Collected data
....................
import Literature.AlgebraicGeometry.Resolution.GeometricallyIrreducibleOfBirational
import Literature.AlgebraicGeometry.Resolution.ProjectiveResolutionProofs
import Literature.AlgebraicGeometry.Motives.VarietiesProperProofs
import HarnessLib

/-!
# A projective geometrically irreducible variety over a field of characteristic zero has a SMOOTH, PROJECTIVE, GEOMETRICALLY
# IRREDUCIBLE resolution (Hironaka + «regular ⇒ smooth over a perfect field» + geometric irreducibility along birational maps)

Topic `Literature/AlgebraicGeometry/Resolution`. THEOREMS only (no definition, no named fact). Written by the prover seat
`hodge-nonav-19716-p2` (g12, cell `hodge-nonav`) as brick **QF-4 «GENERIC RESOLUTION»** (part L2, assembly) of prover-Bx's programme
Q-FAMILY (memo `PROGRAMME-Q-FAMILY-Bx-g18.md` §6) for route `HodgeConjecture/Q8SymplecticPowers` (crux K1Q, stmt-HodgeConjecture-24190):
applied to the generic fibre `𝒱_K` (integral, projective, geometrically integral) of the universal quaternionic quartic it yields the
smooth projective geometrically irreducible `K`-surface `Y_K → 𝒱_K` that QF-2 «MODEL» spreads out over a basic open of `Spec ℂ[CIdx e]`.

* `exists_isResolution_smooth_geometricallyIrreducible` — for a field `k` of characteristic zero and an integral projective `k`-scheme
  `X` with `X → Spec k` geometrically irreducible: there are `Y` and `ρ : Y ⟶ X` with `IsResolution ρ` (proper, birational, `Y`
  regular), `Y` PROJECTIVE over `k` (`IsProjectiveOver (Over.mk (ρ ≫ X.hom))`), `Y → Spec k` SMOOTH and GEOMETRICALLY IRREDUCIBLE.
  Proof: the tree's projective Hironaka `exists_isResolution_isProjectiveOver_of_isProjectiveOver` (Kollár 2007 Cor. 3.22 / Thm. 3.36);
  `smooth_of_isRegular_of_perfectField` (Matsumura §30; `k` is perfect in characteristic zero; `Y → Spec k` is locally of finite type,
  being proper as a projective `k`-scheme, `IsProjectiveOver.isProper`); `geometricallyIrreducible_of_isResolution` (this seat, L1).
Honest scope: assembly of tree theorems; nothing here is specific to the quaternionic family, and nothing says HC or any rung is proved.

## References

* [Kollar2007] J. Kollár, Lectures on Resolution of Singularities (2007), Cor. 3.22, Thm. 3.36.
* [Hironaka1964] H. Hironaka, Resolution of singularities of an algebraic variety over a field of characteristic zero, Main Theorem I.
* [Matsumura1987] H. Matsumura, Commutative Ring Theory (1987), §30 Remark 2 after Thm. 30.3.
* [StacksProject] The Stacks Project, Tag 038F.
-/

noncomputable section

open CategoryTheory CategoryTheory.Limits AlgebraicGeometry TopologicalSpace

namespace Literature.AlgebraicGeometry.Resolution

universe u

/-- **Smooth projective geometrically irreducible resolution** (characteristic zero): an integral projective `k`-scheme `X` with
`X → Spec k` geometrically irreducible admits `ρ : Y ⟶ X` with `IsResolution ρ`, `Y` projective over `k`, and `Y → Spec k` smooth and
geometrically irreducible. [cite: Kollar2007, Cor. 3.22 and Thm. 3.36] [cite: Matsumura1987, §30 Remark 2 after Thm. 30.3]
[cite: StacksProject, Tag 038F] -/
theorem exists_isResolution_smooth_geometricallyIrreducible {k : Type u} [Field k] [CharZero k]
    (X : Literature.AlgebraicGeometry.Motives.SchemeOver k) [IsIntegral X.left]
    (hX : Literature.AlgebraicGeometry.Motives.IsProjectiveOver X) [GeometricallyIrreducible X.hom] :
    ∃ (Y : Scheme.{u}) (ρ : Y ⟶ X.left), IsResolution ρ ∧
      Literature.AlgebraicGeometry.Motives.IsProjectiveOver (Over.mk (ρ ≫ X.hom)) ∧
      Smooth (ρ ≫ X.hom) ∧ GeometricallyIrreducible (ρ ≫ X.hom) := by
  obtain ⟨Y, ρ, hρ, hproj⟩ := exists_isResolution_isProjectiveOver_of_isProjectiveOver X hX
  refine ⟨Y, ρ, hρ, hproj, ?_, geometricallyIrreducible_of_isResolution X.hom hρ⟩
  -- `Y → Spec k` is proper (projective), in particular locally of finite type; `Y` is regular and `k` is perfect
  haveI : IsProper (ρ ≫ X.hom) :=
    Literature.AlgebraicGeometry.Motives.IsProjectiveOver.isProper (X := (Over.mk (ρ ≫ X.hom) : Literature.AlgebraicGeometry.Motives.SchemeOver k)) hproj
  exact smooth_of_isRegular_of_perfectField (ρ ≫ X.hom) hρ.isRegular

end Literature.AlgebraicGeometry.Resolution

end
....................
● Activity:
Exact duplication is required for the lines above, from the line that contains "noncomputable section" to the line that contains "geometrically irreducible admits", inclusive; omit all others.

● Response area:
noncomputable section

open CategoryTheory CategoryTheory.Limits AlgebraicGeometry TopologicalSpace

namespace Literature.AlgebraicGeometry.Resolution

universe u

/-- **Smooth projective geometrically irreducible resolution** (characteristic zero): an integral projective `k`-scheme `X` with
`X → Spec k` geometrically irreducible admits `ρ : Y ⟶ X` with `IsResolution ρ`, `Y` projective over `k`, and `Y → Spec k` smooth and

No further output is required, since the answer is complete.